_Collected data entries_
◆ ◆ ◆

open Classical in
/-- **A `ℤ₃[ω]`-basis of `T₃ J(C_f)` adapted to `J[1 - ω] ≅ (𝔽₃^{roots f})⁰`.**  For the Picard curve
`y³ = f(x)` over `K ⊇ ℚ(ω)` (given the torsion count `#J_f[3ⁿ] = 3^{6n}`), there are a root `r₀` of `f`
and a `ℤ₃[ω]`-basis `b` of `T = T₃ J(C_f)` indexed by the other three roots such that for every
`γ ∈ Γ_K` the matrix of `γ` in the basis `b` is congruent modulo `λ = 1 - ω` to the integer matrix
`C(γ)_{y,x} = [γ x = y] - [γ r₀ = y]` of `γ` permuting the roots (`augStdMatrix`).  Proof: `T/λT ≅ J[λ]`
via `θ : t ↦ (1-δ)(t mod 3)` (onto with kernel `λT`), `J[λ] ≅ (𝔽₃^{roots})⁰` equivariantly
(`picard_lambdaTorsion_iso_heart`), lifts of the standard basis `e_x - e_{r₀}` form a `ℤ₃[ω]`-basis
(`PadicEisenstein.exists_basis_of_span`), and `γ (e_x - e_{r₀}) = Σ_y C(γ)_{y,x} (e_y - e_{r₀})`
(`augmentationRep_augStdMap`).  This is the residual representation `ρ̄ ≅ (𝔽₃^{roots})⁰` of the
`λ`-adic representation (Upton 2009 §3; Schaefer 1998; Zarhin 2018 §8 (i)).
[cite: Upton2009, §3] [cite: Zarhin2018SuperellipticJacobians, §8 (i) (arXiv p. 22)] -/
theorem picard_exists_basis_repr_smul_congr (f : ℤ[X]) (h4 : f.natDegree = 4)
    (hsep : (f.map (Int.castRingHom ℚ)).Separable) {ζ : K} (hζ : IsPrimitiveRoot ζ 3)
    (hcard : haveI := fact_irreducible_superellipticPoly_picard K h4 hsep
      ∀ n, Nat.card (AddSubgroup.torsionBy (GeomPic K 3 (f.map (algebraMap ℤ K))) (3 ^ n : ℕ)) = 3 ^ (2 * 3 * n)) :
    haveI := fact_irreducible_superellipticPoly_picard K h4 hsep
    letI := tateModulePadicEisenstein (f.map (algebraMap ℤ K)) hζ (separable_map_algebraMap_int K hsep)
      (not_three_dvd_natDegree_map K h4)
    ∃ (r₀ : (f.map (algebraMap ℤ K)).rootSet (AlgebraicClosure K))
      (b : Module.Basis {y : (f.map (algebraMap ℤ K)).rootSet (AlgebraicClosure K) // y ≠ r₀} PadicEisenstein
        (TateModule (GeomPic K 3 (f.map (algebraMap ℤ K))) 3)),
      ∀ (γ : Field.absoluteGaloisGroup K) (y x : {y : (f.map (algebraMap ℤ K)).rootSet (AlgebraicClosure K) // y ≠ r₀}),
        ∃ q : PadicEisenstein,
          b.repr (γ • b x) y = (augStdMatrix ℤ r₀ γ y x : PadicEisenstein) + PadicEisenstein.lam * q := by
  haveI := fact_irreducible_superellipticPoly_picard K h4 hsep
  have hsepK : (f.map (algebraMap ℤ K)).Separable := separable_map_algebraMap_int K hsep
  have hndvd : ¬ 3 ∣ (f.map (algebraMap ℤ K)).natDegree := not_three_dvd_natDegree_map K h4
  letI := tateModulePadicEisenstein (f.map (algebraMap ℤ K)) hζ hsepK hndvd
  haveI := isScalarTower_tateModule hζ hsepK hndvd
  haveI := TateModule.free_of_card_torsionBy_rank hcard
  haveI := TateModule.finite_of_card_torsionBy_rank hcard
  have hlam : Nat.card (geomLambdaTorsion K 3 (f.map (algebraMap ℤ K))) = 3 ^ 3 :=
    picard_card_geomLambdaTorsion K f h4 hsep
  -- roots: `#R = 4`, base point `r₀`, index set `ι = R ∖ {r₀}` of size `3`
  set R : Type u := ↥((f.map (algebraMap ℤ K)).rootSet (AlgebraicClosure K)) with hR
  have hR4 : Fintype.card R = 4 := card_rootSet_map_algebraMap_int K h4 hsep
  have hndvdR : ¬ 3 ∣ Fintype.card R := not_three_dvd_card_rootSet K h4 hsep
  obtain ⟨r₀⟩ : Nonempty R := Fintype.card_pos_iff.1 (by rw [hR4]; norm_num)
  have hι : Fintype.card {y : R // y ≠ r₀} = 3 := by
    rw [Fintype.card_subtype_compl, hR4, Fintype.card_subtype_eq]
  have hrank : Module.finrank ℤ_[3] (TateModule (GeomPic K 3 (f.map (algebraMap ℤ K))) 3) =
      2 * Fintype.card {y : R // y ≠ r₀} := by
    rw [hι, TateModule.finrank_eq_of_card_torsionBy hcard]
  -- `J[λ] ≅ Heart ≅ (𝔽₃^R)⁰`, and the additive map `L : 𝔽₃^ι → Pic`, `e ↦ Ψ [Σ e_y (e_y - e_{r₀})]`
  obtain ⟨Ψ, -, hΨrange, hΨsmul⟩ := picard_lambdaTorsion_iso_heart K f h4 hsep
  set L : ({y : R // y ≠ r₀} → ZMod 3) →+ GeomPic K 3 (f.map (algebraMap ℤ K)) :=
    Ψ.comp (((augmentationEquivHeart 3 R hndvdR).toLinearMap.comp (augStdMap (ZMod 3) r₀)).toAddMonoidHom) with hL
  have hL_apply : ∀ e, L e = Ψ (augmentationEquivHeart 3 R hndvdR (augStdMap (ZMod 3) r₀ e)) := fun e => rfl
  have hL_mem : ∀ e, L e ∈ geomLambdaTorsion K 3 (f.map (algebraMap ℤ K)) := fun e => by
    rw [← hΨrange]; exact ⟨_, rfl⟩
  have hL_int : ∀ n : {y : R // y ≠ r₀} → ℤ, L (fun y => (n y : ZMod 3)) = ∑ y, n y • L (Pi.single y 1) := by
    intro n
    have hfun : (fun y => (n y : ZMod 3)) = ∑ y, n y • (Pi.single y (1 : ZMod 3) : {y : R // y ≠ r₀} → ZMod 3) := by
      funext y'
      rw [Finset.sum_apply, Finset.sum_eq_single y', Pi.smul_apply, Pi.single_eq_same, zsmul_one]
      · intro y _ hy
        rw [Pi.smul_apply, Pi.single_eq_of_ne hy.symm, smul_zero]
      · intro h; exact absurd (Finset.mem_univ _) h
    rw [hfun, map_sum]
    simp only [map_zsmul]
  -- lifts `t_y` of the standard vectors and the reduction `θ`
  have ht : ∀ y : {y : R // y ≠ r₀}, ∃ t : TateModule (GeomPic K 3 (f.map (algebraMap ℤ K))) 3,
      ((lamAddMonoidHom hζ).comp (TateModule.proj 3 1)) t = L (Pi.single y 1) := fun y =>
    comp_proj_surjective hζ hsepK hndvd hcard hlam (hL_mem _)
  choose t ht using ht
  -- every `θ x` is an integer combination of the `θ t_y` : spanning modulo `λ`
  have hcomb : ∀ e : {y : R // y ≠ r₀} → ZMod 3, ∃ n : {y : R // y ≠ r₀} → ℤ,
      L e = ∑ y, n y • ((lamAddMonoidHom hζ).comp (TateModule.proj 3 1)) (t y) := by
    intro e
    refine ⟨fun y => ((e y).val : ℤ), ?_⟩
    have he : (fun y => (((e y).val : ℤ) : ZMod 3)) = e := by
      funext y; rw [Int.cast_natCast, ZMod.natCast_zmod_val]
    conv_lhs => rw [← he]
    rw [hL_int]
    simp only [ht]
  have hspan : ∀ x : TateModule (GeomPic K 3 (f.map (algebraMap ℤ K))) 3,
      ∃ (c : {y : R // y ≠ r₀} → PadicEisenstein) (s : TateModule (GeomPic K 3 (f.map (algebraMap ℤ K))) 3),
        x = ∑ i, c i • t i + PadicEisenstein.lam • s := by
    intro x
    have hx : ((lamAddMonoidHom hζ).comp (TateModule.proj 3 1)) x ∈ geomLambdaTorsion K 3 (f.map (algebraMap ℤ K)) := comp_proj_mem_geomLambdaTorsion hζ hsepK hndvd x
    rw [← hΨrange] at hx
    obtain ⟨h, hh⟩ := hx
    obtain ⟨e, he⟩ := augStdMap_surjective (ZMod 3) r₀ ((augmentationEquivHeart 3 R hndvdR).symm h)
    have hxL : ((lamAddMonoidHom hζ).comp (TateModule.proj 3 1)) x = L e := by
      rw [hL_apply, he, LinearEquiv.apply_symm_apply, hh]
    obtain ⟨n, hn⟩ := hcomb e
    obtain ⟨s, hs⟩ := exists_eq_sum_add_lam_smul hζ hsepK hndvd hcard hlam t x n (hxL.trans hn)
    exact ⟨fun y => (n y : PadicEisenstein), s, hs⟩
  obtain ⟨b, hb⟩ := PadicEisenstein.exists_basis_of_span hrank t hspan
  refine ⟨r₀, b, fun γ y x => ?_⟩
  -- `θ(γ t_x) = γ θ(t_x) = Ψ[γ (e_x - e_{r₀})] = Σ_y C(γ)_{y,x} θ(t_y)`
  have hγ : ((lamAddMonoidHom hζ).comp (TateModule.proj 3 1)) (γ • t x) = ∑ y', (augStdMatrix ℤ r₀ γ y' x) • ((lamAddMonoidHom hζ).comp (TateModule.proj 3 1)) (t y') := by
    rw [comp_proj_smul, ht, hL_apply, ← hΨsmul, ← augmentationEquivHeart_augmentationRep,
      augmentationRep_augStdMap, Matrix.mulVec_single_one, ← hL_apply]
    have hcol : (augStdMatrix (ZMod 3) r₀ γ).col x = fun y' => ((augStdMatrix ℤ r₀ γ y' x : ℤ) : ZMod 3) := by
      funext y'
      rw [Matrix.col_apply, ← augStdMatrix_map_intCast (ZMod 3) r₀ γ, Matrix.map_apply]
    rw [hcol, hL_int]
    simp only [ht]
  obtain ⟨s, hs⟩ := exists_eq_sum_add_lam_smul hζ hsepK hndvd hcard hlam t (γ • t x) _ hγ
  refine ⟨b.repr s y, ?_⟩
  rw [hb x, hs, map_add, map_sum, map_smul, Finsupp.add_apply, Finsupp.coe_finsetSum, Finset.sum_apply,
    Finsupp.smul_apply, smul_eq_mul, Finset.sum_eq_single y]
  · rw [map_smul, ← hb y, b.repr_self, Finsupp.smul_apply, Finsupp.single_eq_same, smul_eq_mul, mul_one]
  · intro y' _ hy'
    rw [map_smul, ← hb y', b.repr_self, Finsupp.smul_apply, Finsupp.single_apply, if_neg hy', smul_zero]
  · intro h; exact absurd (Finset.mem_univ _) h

◆ ◆ ◆

_WHAT IS BEING ASKED_
What you give back should be exactly the lines of the data above from the line with "refine ⟨fun y => ((e y).val : ℤ), ?_⟩" through the line with "obtain ⟨h, hh⟩ := hx", both of those included, and nothing more.

_EXERCISE RESULT_
    refine ⟨fun y => ((e y).val : ℤ), ?_⟩
    have he : (fun y => (((e y).val : ℤ) : ZMod 3)) = e := by
      funext y; rw [Int.cast_natCast, ZMod.natCast_zmod_val]
    conv_lhs => rw [← he]
    rw [hL_int]
    simp only [ht]
  have hspan : ∀ x : TateModule (GeomPic K 3 (f.map (algebraMap ℤ K))) 3,
      ∃ (c : {y : R // y ≠ r₀} → PadicEisenstein) (s : TateModule (GeomPic K 3 (f.map (algebraMap ℤ K))) 3),
        x = ∑ i, c i • t i + PadicEisenstein.lam • s := by
    intro x
    have hx : ((lamAddMonoidHom hζ).comp (TateModule.proj 3 1)) x ∈ geomLambdaTorsion K 3 (f.map (algebraMap ℤ K)) := comp_proj_mem_geomLambdaTorsion hζ hsepK hndvd x
    rw [← hΨrange] at hx
    obtain ⟨h, hh⟩ := hx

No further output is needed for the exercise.